Children with grommets should be able to travel by air without problems. With a grommet in place, the ear is not affected by changes in air pressure.
The surgeon inspects the ears six weeks after surgery.
Follow-up visits are required until the grommet falls out (or“extrudes”), as they are designed to do. The hole in the eardrum gradually heals and pushes the grommet into the ear canal, usually in 6 to 12 months (but sometimes longer than two years). The eardrum usually heals quickly as the grommet falls out. A small scar may be left on the eardrum but does not affect hearing.
The grommet may stick to wax in the outer ear canal and can be removed at a routine visit to the doctor, or it may fall out of the ear canal without being noticed. As a general rule, small grommets stay in for a shorter time, while large grommets, which have a bigger inner flange, stay in longer.
Some children require specialist follow-up for several years.

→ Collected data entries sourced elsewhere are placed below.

import Mathlib
import Summits.ValiantsHypothesis.ValiantsHypothesis.Theorems.BarrierLeverUniversalCertificateCapacityBarrier

/-!
# Route BarrierLever — capacity barrier, instance 3: PRODUCT-STATE witnesses and TWO-STATE doors

Support file (`--supports stmt-ValiantsHypothesis-19717`; cell valiant-natproofs, rung V4, 𝒟-side; prover
seat val-np-p3 gen 4). Definition-free, cone-free (imports `Mathlib` and the template file
`…UniversalCertificateCapacityBarrier` only). Companion of `CapacityBarrier.exists_dead_layout`.

A PRODUCT STATE on `h` sites is a witness `∏_a q_a(x_a, y_{π a})` with bilinear site factors
`q_a = τ_a(0,0) + τ_a(1,0)·x_a + τ_a(0,1)·y_{π a} + τ_a(1,1)·x_a y_{π a}` and a pairing `π`; its layout
kernel is `Φ U W = ∏_a τ_a([a ∈ U], [π a ∈ W])`, and a sum of `S` states («TWO-STATE» doors: `S = 2`;
split-leaves; doors whose leaves are product states) has kernel `Σ_q Φ_q`. We work with the kernels
directly (tables `τ : Fin h → Bool → Bool → ℂ`, pairings `π : Fin h → Fin h`, no polynomial algebra).

**Theorem (`productState_capacity`).** If the `x`-free tables do not vanish (`τ_a(0,b) ≠ 0`), then on
the columns `W ⊆ T` every row of size `≤ m` of a product-state kernel is a linear combination of the
`Σ_{j ≤ m} C(|T|, j)` functions `g_S(W) = G(W)·[S ⊆ W]` (`S ⊆ T`, `|S| ≤ m`,
`G(W) = ∏_a τ_a(0,[π a ∈ W])`): indeed `Φ U W = G(W)·∏_{a∈U} ρ_a([π a ∈ W])` and each `ρ_a` is affine in
the indicator. Hence (`productStates_capacity_barrier`) a sum of `S` nondegenerate product states has
capacity `≤ S·Σ_{j≤m} C(|T|,j)` and is SINGULAR on every layout with more rows of size `≤ m` against
columns inside `T`; and (`productStates_dead_layout`) if `S·Σ_{j≤m} C(|T|,j) < 2^|T| ≤ Σ_{j≤m} C(h,j)`
ONE injective layout is dead for ALL such `S`-state families at once. Instance
(`productStates_dead_at_sixteen`): `(m, |T|, h) = (2, 7, 16)`, `r = 128`, every family of `S ≤ 4`
states (`4·29 = 116 < 128 ≤ 137`) — the numerical death of the TWO-STATE / split-leaves doors found by
this seat (ranks `57/100/111` for `2/4/5` generic states) is now a kernel theorem for `S ≤ 4`.
Asymptotically (`|T| = h/3`, `m = h/9`) exponentially many states are needed.

SCOPE: degenerate tables (`τ_a(0,b) = 0`) are excluded (a generic state is nondegenerate); CHOW
products are NOT product states (every form involves all variables) and pass the test numerically.
Nothing here bears on item 19717 itself, crux 14610 or `VP ≠ VNP`.
-/

set_option linter.dupNamespace false

open Matrix Finset

namespace Summit.ValiantsHypothesis.ValiantsHypothesis.Theorems.BarrierLever.CapacityBarrier

/-! ## Counting the spanning functions: subsets of `T` of size `≤ m` -/

/-- `#{S ⊆ T : |S| ≤ m} = Σ_{k ≤ m} C(|T|, k)`. -/
theorem card_filter_powerset_card_le {α : Type*} [DecidableEq α] (T : Finset α) (m : ℕ) :
    (T.powerset.filter (fun S => S.card ≤ m)).card = ∑ k ∈ Finset.range (m + 1), T.card.choose k := by
  have hunion : T.powerset.filter (fun S => S.card ≤ m) =
      (Finset.range (m + 1)).biUnion (fun k => T.powersetCard k) := by
    ext S
    simp only [Finset.mem_filter, Finset.mem_powerset, Finset.mem_biUnion, Finset.mem_range,
      Finset.mem_powersetCard]
    constructor
    · rintro ⟨hST, hSm⟩
      exact ⟨S.card, by omega, hST, rfl⟩
    · rintro ⟨k, hk, hST, hSk⟩
      exact ⟨hST, by omega⟩
  rw [hunion, Finset.card_biUnion]
  · exact Finset.sum_congr rfl fun k _ => Finset.card_powersetCard k T
  · intro k _ k' _ hkk'
    exact Finset.disjoint_left.2 fun S h1 h2 =>
      hkk' ((Finset.mem_powersetCard.1 h1).2.symm.trans (Finset.mem_powersetCard.1 h2).2)

/-- `#{U ⊆ Fin h : |U| ≤ s} = Σ_{k ≤ s} C(h, k)` (the number of available test rows). -/
theorem card_filter_univ_card_le (h s : ℕ) :
    ((Finset.univ : Finset (Finset (Fin h))).filter (fun U => U.card ≤ s)).card =
      ∑ k ∈ Finset.range (s + 1), h.choose k := by
  rw [← Finset.powerset_univ, card_filter_powerset_card_le]
  simp

/-! ## One product state: capacity `Σ_{j≤m} C(|T|, j)` on rows of size `≤ m` -/

/-- The site ratio `ρ_a(b) = τ_a(1,b)/τ_a(0,b)` is affine in the indicator of `b`. -/
theorem ratio_affine {h : ℕ} (τ : Fin h → Bool → Bool → ℂ) (a : Fin h) (P : Prop) [Decidable P] :
    τ a true (decide P) / τ a false (decide P) =
      τ a true false / τ a false false +
        (τ a true true / τ a false true - τ a true false / τ a false false) *
          (if P then 1 else 0) := by
  by_cases hP : P
  · simp only [hP, decide_true, if_true]; ring
  · simp only [hP, decide_false, if_false]; ring

/-- **Capacity of one product state.** For a nondegenerate table (`τ_a(0,b) ≠ 0`) and any pairing `π`,
every row `U` of size `≤ m` of the product-state kernel `W ↦ ∏_a τ_a([a∈U],[π a ∈ W])` is, on the
columns `W ⊆ T`, a linear combination of the functions `W ↦ (∏_a τ_a(0,[π a ∈ W]))·[R ⊆ W]` indexed
by the subsets `R ⊆ T` of size `≤ m`. -/
theorem productState_capacity {h : ℕ} (π : Fin h → Fin h) (τ : Fin h → Bool → Bool → ℂ)
    (hτ : ∀ a b, τ a false b ≠ 0) (m : ℕ) (T : Finset (Fin h)) (U : Finset (Fin h)) (hU : U.card ≤ m) :
    ∃ c : ↥(T.powerset.filter (fun R => R.card ≤ m)) → ℂ, ∀ W, W ⊆ T →
      (∏ a : Fin h, τ a (decide (a ∈ U)) (decide (π a ∈ W))) =
        ∑ R : ↥(T.powerset.filter (fun R => R.card ≤ m)), c R *
          ((∏ a : Fin h, τ a false (decide (π a ∈ W))) *
            (if (R : Finset (Fin h)) ⊆ W then 1 else 0)) := by
  classical
  -- the site constants `α_a = ρ_a(0)`, `β_a = ρ_a(1) - ρ_a(0)` and the coefficient of `V ⊆ U`
  let α : Fin h → ℂ := fun a => τ a true false / τ a false false
  let β : Fin h → ℂ := fun a => τ a true true / τ a false true - τ a true false / τ a false false
  let coef : Finset (Fin h) → ℂ := fun V => (∏ a ∈ V, β a) * ∏ a ∈ U \ V, α a
  refine ⟨fun R => ∑ V ∈ U.powerset.filter (fun V => V.image π = (R : Finset (Fin h))), coef V,
    fun W hW => ?_⟩
  set 𝒯 := T.powerset.filter (fun R => R.card ≤ m) with h𝒯
  set G : ℂ := ∏ a : Fin h, τ a false (decide (π a ∈ W)) with hG
  -- Step 1: `Φ U W = G · ∏_{a∈U} ρ_a([π a ∈ W])`
  have hGU : (∏ a ∈ U, τ a false (decide (π a ∈ W))) ≠ 0 :=
    Finset.prod_ne_zero_iff.2 fun a _ => hτ a _
  have hsplit : (∏ a : Fin h, τ a (decide (a ∈ U)) (decide (π a ∈ W))) =
      G * ∏ a ∈ U, (τ a true (decide (π a ∈ W)) / τ a false (decide (π a ∈ W))) := by
    rw [Finset.prod_div_distrib, hG,
      ← Finset.prod_mul_prod_compl U (fun a => τ a (decide (a ∈ U)) (decide (π a ∈ W))),
      ← Finset.prod_mul_prod_compl U (fun a => τ a false (decide (π a ∈ W)))]
    have h1 : (∏ a ∈ U, τ a (decide (a ∈ U)) (decide (π a ∈ W))) =
        ∏ a ∈ U, τ a true (decide (π a ∈ W)) :=
      Finset.prod_congr rfl fun a ha => by rw [decide_eq_true ha]
    have h2 : (∏ a ∈ Uᶜ, τ a (decide (a ∈ U)) (decide (π a ∈ W))) =
        ∏ a ∈ Uᶜ, τ a false (decide (π a ∈ W)) :=
      Finset.prod_congr rfl fun a ha => by rw [decide_eq_false (Finset.mem_compl.1 ha)]
    rw [h1, h2]
    field_simp
  -- Step 2: expand `∏_{a∈U} (β_a [π a ∈ W] + α_a)` over the subsets `V ⊆ U`
  have hexp : (∏ a ∈ U, (τ a true (decide (π a ∈ W)) / τ a false (decide (π a ∈ W)))) =
      ∑ V ∈ U.powerset, coef V * (if V.image π ⊆ W then 1 else 0) := by
    have hρ : ∀ a, τ a true (decide (π a ∈ W)) / τ a false (decide (π a ∈ W)) =
        β a * (if π a ∈ W then 1 else 0) + α a := fun a => by
      rw [ratio_affine τ a (π a ∈ W)]; ring
    rw [Finset.prod_congr rfl fun a _ => hρ a, Finset.prod_add]
    refine Finset.sum_congr rfl fun V _ => ?_
    rw [Finset.prod_mul_distrib, Finset.prod_boole]
    by_cases hsub : V.image π ⊆ W
    · have hall : ∀ a ∈ V, π a ∈ W := fun a ha => hsub (Finset.mem_image_of_mem π ha)
      rw [if_pos hall, if_pos hsub]
      simp only [coef]; ring
    · have hnall : ¬ ∀ a ∈ V, π a ∈ W := fun hall => hsub (Finset.image_subset_iff.2 hall)
      rw [if_neg hnall, if_neg hsub]
      simp only [coef]; ring
  -- Step 3: a subset `V ⊆ U` whose image is not inside `T` contributes `0` on the columns `W ⊆ T`
  have hvan : ∀ V ∈ U.powerset, V.image π ∉ 𝒯 →
      coef V * (if V.image π ⊆ W then 1 else 0) * G = 0 := by
    intro V hV hV𝒯
    have hnot : ¬ V.image π ⊆ W := by
      intro hsub
      apply hV𝒯
      rw [h𝒯, Finset.mem_filter, Finset.mem_powerset]
      refine ⟨hsub.trans hW, le_trans Finset.card_image_le (le_trans ?_ hU)⟩
      exact Finset.card_le_card (Finset.mem_powerset.1 hV)
    rw [if_neg hnot, mul_zero, zero_mul]
  -- Step 4: regroup the sum over `V ⊆ U` by the image `R = π(V) ∈ 𝒯`
  have hR : (∑ R : ↥𝒯, (∑ V ∈ U.powerset.filter (fun V => V.image π = (R : Finset (Fin h))), coef V) *
      (G * (if (R : Finset (Fin h)) ⊆ W then 1 else 0))) =
      ∑ V ∈ U.powerset.filter (fun V => V.image π ∈ 𝒯),
        coef V * (if V.image π ⊆ W then 1 else 0) * G := by
    rw [Finset.sum_coe_sort 𝒯 (fun R => (∑ V ∈ U.powerset.filter
      (fun V => V.image π = R), coef V) * (G * (if R ⊆ W then 1 else 0)))]
    rw [← Finset.sum_fiberwise_of_maps_to (s := U.powerset.filter (fun V => V.image π ∈ 𝒯)) (t := 𝒯)
      (g := fun V => V.image π) (fun V hV => (Finset.mem_filter.1 hV).2)]
    refine Finset.sum_congr rfl fun R hR𝒯 => ?_
    rw [Finset.sum_mul]
    have hff : (U.powerset.filter (fun V => V.image π ∈ 𝒯)).filter (fun V => V.image π = R) =
        U.powerset.filter (fun V => V.image π = R) := by
      ext V
      simp only [Finset.mem_filter]
      constructor
      · rintro ⟨⟨hV, -⟩, hVR⟩
        exact ⟨hV, hVR⟩
      · rintro ⟨hV, hVR⟩
        exact ⟨⟨hV, hVR ▸ hR𝒯⟩, hVR⟩
    rw [hff]
    refine Finset.sum_congr rfl fun V hV => ?_
    rw [← (Finset.mem_filter.1 hV).2]
    ring
  rw [hsplit, hexp]
  refine Eq.trans ?_ hR.symm
  rw [Finset.sum_filter_of_ne (fun V hV hne => by
        by_contra hV𝒯
        exact hne (hvan V hV hV𝒯)), Finset.mul_sum]
  exact Finset.sum_congr rfl fun V _ => by ring

/-! ## Sums of `S` product states (TWO-STATE doors: `S = 2`) -/

/-- **Capacity of a sum of `S` product states**: `S·Σ_{j≤m} C(|T|,j)` on rows of size `≤ m`. -/
theorem productStates_capacity {h S : ℕ} (π : Fin S → Fin h → Fin h)
    (τ : Fin S → Fin h → Bool → Bool → ℂ) (hτ : ∀ q a b, τ q a false b ≠ 0) (m : ℕ)
    (T : Finset (Fin h)) (U : Finset (Fin h)) (hU : U.card ≤ m) :
    ∃ c : Fin S × ↥(T.powerset.filter (fun R => R.card ≤ m)) → ℂ, ∀ W, W ⊆ T →
      (∑ q : Fin S, ∏ a : Fin h, τ q a (decide (a ∈ U)) (decide (π q a ∈ W))) =
        ∑ t : Fin S × ↥(T.powerset.filter (fun R => R.card ≤ m)), c t *
          ((∏ a : Fin h, τ t.1 a false (decide (π t.1 a ∈ W))) *
            (if (t.2 : Finset (Fin h)) ⊆ W then 1 else 0)) := by
  classical
  choose c hc using fun q => productState_capacity (π q) (τ q) (hτ q) m T U hU
  refine ⟨fun t => c t.1 t.2, fun W hW => ?_⟩
  rw [Fintype.sum_prod_type]
  exact Finset.sum_congr rfl fun q _ => hc q W hW

/-- **Capacity barrier for product states.** A sum of `S` nondegenerate product states is SINGULAR on
every layout with `r > S·Σ_{j≤m} C(|T|,j)` rows of size `≤ m` and columns inside `T`. -/
theorem productStates_capacity_barrier {h S r : ℕ} (π : Fin S → Fin h → Fin h)
    (τ : Fin S → Fin h → Bool → Bool → ℂ) (hτ : ∀ q a b, τ q a false b ≠ 0) (m : ℕ)
    (T : Finset (Fin h)) (u w : Fin r → Finset (Fin h)) (hu : ∀ i, (u i).card ≤ m)
    (hw : ∀ j, w j ⊆ T) (hr : S * ∑ k ∈ Finset.range (m + 1), T.card.choose k < r) :
    (Matrix.of fun i j : Fin r =>
      ∑ q : Fin S, ∏ a : Fin h, τ q a (decide (a ∈ u i)) (decide (π q a ∈ w j))).det = 0 := by
  classical
  refine capacity_barrier_sets
    (fun U W => ∑ q : Fin S, ∏ a : Fin h, τ q a (decide (a ∈ U)) (decide (π q a ∈ W))) m T
    (fun (t : Fin S × ↥(T.powerset.filter (fun R => R.card ≤ m))) W =>
      (∏ a : Fin h, τ t.1 a false (decide (π t.1 a ∈ W))) *
        (if (t.2 : Finset (Fin h)) ⊆ W then 1 else 0))
    (fun U hU => productStates_capacity π τ hτ m T U hU) ?_ u w hu hw
  rwa [Fintype.card_prod, Fintype.card_fin, Fintype.card_coe, card_filter_powerset_card_le]

/-- **Product-state dead layouts.** If `S·Σ_{j≤m} C(|T|,j) < 2^|T| ≤ Σ_{j≤m} C(h,j)`, ONE injective
layout (`2^|T|` rows of size `≤ m`, the subsets of `T` as columns) is singular for EVERY family of `S`
nondegenerate product states (all pairings, all tables): no door whose leaves are `≤ S` product states
certifies it. -/
theorem productStates_dead_layout {h : ℕ} (S m : ℕ) (T : Finset (Fin h))
    (hT : S * ∑ k ∈ Finset.range (m + 1), T.card.choose k < 2 ^ T.card)
    (hh : 2 ^ T.card ≤ ∑ k ∈ Finset.range (m + 1), h.choose k) :
    ∃ u w : Fin (2 ^ T.card) → Finset (Fin h), Function.Injective u ∧ Function.Injective w ∧
      (∀ i, (u i).card ≤ m) ∧ (∀ j, w j ⊆ T) ∧
      ∀ (π : Fin S → Fin h → Fin h) (τ : Fin S → Fin h → Bool → Bool → ℂ),
        (∀ q a b, τ q a false b ≠ 0) →
        (Matrix.of fun i j : Fin (2 ^ T.card) =>
          ∑ q : Fin S, ∏ a : Fin h, τ q a (decide (a ∈ u i)) (decide (π q a ∈ w j))).det = 0 := by
  obtain ⟨u, w, huinj, hwinj, hu, hw⟩ :=
    exists_injective_layout m T (by rwa [card_filter_univ_card_le])
  exact ⟨u, w, huinj, hwinj, hu, hw, fun π τ hτ =>
    productStates_capacity_barrier π τ hτ m T u w hu hw hT⟩

/-- **TWO-STATE (and `≤ 4`-state) doors die at `(m, |T|, h) = (2, 7, 16)`, `r = 128`:**
`S·(1 + 7 + 21) = 29·S < 128 ≤ 1 + 16 + 120 = 137` for `S ≤ 4`. One injective layout of `128` rows of
size `≤ 2` in `Fin 16` against the `128` subsets of a `7`-block is singular for every sum of `≤ 4`
nondegenerate product states. -/
theorem productStates_dead_at_sixteen (S : ℕ) (hS : S ≤ 4) :
    ∃ u w : Fin (2 ^ ((Finset.univ : Finset (Fin 7)).map (Fin.castLEEmb (by norm_num : 7 ≤ 16))).card) →
      Finset (Fin 16), Function.Injective u ∧ Function.Injective w ∧
      (∀ i, (u i).card ≤ 2) ∧
      (∀ j, w j ⊆ (Finset.univ : Finset (Fin 7)).map (Fin.castLEEmb (by norm_num : 7 ≤ 16))) ∧
      ∀ (π : Fin S → Fin 16 → Fin 16) (τ : Fin S → Fin 16 → Bool → Bool → ℂ),
        (∀ q a b, τ q a false b ≠ 0) →
        (Matrix.of fun i j => ∑ q : Fin S, ∏ a : Fin 16,
          τ q a (decide (a ∈ u i)) (decide (π q a ∈ w j))).det = 0 := by
  refine productStates_dead_layout S 2 _ ?_ ?_
  · simp only [Finset.card_map, Finset.card_univ, Fintype.card_fin, Finset.sum_range_succ,
      Finset.sum_range_zero]
    norm_num [Nat.choose]
    omega
  · simp only [Finset.card_map, Finset.card_univ, Fintype.card_fin, Finset.sum_range_succ,
      Finset.sum_range_zero]
    norm_num [Nat.choose]

end Summit.ValiantsHypothesis.ValiantsHypothesis.Theorems.BarrierLever.CapacityBarrier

Risks of not having treatment

Talk to your surgeon regarding your case if you wish to know the risks of choosing not to have the recommended treatment. Due to [persistent fluid in the middle ear, there could be:

    • On-going conductive hearing loss
    • Possibly damage to the eardrum
    • Possibly damage to the bones of hearing (hammer, anvil and stirrup).
    • A few children with frequent recurrent ear infections can develop partial high-frequency hearing loss caused by spread of inflammation to the inner ear. Such damage is permanent.